*** Material shown

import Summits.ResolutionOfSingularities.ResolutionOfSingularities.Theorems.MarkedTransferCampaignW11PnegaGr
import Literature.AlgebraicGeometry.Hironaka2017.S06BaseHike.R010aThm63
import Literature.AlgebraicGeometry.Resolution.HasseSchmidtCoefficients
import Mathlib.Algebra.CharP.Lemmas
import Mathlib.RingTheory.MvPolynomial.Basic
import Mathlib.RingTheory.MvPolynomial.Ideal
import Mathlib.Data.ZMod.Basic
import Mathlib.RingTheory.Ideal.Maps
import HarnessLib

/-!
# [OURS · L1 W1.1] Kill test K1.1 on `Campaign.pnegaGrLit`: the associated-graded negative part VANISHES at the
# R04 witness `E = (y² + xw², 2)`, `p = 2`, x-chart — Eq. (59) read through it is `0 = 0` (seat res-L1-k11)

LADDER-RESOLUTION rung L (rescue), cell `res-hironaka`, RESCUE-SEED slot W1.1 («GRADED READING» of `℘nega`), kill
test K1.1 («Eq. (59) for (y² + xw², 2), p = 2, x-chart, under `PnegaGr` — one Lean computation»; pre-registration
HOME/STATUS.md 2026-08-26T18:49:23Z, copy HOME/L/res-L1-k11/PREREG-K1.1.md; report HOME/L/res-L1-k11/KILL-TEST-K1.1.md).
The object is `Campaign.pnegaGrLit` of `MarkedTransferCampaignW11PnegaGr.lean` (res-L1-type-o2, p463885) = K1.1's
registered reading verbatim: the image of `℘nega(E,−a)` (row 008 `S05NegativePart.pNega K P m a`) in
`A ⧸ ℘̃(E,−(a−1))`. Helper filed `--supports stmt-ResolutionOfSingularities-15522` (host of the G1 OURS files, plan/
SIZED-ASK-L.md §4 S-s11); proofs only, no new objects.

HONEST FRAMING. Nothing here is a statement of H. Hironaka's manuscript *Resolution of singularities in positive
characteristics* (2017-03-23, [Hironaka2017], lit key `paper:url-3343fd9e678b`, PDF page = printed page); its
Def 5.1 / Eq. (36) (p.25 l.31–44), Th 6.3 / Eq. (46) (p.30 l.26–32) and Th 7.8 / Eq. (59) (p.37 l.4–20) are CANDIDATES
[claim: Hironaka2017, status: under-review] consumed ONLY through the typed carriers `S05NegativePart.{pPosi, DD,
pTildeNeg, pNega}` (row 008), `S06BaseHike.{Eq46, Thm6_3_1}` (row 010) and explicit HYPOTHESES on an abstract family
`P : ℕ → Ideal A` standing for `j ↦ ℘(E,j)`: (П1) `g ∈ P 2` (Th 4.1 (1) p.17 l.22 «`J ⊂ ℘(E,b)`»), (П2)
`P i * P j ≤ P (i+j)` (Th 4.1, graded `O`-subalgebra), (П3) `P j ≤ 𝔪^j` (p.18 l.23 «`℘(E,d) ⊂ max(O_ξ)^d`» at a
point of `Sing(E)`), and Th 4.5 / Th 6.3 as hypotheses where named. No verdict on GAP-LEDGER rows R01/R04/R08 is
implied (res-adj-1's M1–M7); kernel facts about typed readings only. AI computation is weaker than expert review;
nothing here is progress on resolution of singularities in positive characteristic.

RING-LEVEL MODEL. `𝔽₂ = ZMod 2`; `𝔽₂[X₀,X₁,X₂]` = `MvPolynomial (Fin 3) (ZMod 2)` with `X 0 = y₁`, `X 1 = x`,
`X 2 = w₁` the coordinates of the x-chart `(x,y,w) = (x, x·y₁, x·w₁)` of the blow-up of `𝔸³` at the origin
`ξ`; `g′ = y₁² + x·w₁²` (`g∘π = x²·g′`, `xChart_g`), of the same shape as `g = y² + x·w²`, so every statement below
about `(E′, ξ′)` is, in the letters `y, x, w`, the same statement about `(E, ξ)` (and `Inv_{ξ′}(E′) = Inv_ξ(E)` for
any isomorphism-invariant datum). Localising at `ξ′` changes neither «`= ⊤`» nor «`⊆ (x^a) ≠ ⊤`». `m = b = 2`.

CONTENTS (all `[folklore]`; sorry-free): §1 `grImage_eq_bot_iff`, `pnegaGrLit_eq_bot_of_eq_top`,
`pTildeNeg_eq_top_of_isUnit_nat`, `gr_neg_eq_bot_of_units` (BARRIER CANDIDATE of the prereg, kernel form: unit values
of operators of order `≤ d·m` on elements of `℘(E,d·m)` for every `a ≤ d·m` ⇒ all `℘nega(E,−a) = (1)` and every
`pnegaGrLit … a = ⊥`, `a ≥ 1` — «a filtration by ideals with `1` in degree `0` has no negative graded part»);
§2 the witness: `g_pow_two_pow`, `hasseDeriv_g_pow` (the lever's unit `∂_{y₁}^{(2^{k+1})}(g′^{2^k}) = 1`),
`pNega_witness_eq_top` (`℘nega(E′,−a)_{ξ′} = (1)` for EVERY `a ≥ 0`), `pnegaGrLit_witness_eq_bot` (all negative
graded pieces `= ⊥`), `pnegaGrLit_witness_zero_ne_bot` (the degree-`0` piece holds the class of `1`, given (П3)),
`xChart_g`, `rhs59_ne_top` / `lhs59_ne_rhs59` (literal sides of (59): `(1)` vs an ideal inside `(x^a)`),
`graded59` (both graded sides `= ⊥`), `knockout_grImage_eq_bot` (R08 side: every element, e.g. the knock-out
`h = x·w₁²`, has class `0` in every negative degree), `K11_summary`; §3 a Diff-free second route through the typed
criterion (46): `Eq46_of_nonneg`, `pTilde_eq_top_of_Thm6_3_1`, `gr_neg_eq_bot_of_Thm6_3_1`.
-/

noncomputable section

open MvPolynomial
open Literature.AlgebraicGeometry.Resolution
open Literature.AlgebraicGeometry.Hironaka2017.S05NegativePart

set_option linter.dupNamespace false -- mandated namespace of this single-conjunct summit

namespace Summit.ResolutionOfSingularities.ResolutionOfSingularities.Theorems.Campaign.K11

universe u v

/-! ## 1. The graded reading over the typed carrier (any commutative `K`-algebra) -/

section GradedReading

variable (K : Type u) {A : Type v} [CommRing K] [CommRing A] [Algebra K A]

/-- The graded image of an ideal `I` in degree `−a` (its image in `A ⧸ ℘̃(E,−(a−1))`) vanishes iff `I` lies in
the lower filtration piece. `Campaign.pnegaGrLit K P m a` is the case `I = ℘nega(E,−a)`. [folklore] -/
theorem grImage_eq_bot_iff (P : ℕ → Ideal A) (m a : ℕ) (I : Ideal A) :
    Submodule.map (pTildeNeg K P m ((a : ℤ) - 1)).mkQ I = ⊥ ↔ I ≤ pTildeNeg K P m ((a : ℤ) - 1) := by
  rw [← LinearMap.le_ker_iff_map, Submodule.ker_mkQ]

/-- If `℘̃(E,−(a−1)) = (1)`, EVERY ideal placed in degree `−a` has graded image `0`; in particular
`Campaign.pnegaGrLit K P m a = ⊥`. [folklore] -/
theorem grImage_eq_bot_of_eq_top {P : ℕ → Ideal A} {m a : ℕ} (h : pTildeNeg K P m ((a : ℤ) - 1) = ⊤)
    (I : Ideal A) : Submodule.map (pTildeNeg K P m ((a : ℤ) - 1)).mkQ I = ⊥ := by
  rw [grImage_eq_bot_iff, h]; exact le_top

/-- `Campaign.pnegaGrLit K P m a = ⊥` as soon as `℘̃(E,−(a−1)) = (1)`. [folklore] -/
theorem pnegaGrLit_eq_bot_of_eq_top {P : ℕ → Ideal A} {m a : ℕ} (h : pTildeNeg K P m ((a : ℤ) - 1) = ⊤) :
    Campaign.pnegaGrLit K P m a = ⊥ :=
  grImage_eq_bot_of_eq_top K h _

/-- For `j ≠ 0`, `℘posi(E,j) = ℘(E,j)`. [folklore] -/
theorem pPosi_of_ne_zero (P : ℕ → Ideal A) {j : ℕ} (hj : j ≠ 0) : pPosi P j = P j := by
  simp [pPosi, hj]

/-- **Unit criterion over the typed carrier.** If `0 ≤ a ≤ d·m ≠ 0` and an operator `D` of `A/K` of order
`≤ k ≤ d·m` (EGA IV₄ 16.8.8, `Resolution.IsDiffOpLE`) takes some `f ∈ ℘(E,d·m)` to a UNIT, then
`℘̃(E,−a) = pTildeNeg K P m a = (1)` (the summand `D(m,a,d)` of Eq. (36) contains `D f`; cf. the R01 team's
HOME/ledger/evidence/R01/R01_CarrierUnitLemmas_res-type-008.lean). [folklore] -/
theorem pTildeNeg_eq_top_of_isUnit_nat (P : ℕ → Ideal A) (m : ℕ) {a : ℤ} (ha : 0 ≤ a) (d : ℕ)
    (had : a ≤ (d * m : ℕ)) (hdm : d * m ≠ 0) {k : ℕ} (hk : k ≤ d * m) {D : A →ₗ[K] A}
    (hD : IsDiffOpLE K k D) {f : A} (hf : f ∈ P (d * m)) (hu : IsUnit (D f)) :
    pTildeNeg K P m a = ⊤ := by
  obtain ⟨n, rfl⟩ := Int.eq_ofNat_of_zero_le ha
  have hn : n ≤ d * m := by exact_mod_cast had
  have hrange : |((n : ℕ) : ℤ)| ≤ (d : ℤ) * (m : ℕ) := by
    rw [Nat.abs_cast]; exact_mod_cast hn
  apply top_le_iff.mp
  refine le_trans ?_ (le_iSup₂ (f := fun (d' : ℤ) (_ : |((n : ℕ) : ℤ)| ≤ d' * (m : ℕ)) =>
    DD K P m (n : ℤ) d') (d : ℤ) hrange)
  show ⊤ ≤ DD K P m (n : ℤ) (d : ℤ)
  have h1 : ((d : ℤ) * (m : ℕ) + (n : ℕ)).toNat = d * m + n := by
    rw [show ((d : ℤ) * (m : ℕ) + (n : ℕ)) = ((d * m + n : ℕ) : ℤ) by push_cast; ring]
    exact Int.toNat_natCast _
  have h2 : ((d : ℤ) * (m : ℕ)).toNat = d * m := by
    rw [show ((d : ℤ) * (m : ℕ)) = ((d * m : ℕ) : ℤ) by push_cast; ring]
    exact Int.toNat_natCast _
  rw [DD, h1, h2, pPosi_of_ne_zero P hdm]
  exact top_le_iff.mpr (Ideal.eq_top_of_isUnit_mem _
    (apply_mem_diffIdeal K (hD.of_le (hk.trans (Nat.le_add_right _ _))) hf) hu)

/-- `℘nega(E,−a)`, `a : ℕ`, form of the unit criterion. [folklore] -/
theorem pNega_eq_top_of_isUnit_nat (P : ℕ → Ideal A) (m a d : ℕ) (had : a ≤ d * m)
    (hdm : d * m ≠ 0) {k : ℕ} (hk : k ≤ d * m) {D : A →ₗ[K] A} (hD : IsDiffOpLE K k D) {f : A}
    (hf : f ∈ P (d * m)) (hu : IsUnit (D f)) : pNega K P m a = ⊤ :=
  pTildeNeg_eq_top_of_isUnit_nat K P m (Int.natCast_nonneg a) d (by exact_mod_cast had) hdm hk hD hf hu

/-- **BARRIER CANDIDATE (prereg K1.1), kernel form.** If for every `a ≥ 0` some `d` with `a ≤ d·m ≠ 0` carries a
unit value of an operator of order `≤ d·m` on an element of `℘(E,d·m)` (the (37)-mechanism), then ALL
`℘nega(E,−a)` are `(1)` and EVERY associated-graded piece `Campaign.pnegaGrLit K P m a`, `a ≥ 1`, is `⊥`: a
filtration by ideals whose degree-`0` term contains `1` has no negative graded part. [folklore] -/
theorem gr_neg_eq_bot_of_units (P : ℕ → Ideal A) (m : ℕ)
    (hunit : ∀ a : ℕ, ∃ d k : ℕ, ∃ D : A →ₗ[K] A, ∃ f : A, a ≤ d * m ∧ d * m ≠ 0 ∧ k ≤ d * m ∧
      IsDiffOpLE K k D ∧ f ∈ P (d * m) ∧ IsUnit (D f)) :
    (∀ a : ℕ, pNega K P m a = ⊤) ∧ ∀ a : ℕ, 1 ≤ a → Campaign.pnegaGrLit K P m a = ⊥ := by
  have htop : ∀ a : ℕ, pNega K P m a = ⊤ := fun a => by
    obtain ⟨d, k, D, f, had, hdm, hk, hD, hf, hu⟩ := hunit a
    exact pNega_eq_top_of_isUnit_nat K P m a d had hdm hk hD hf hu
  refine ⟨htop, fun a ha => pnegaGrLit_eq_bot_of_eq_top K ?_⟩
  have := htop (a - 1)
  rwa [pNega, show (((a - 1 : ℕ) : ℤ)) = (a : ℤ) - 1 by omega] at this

******

▶ **Work item**:
Once you have read through the entries above, state how many lines hold the word "import", giving nothing but the number.

▶ **Task response**:
9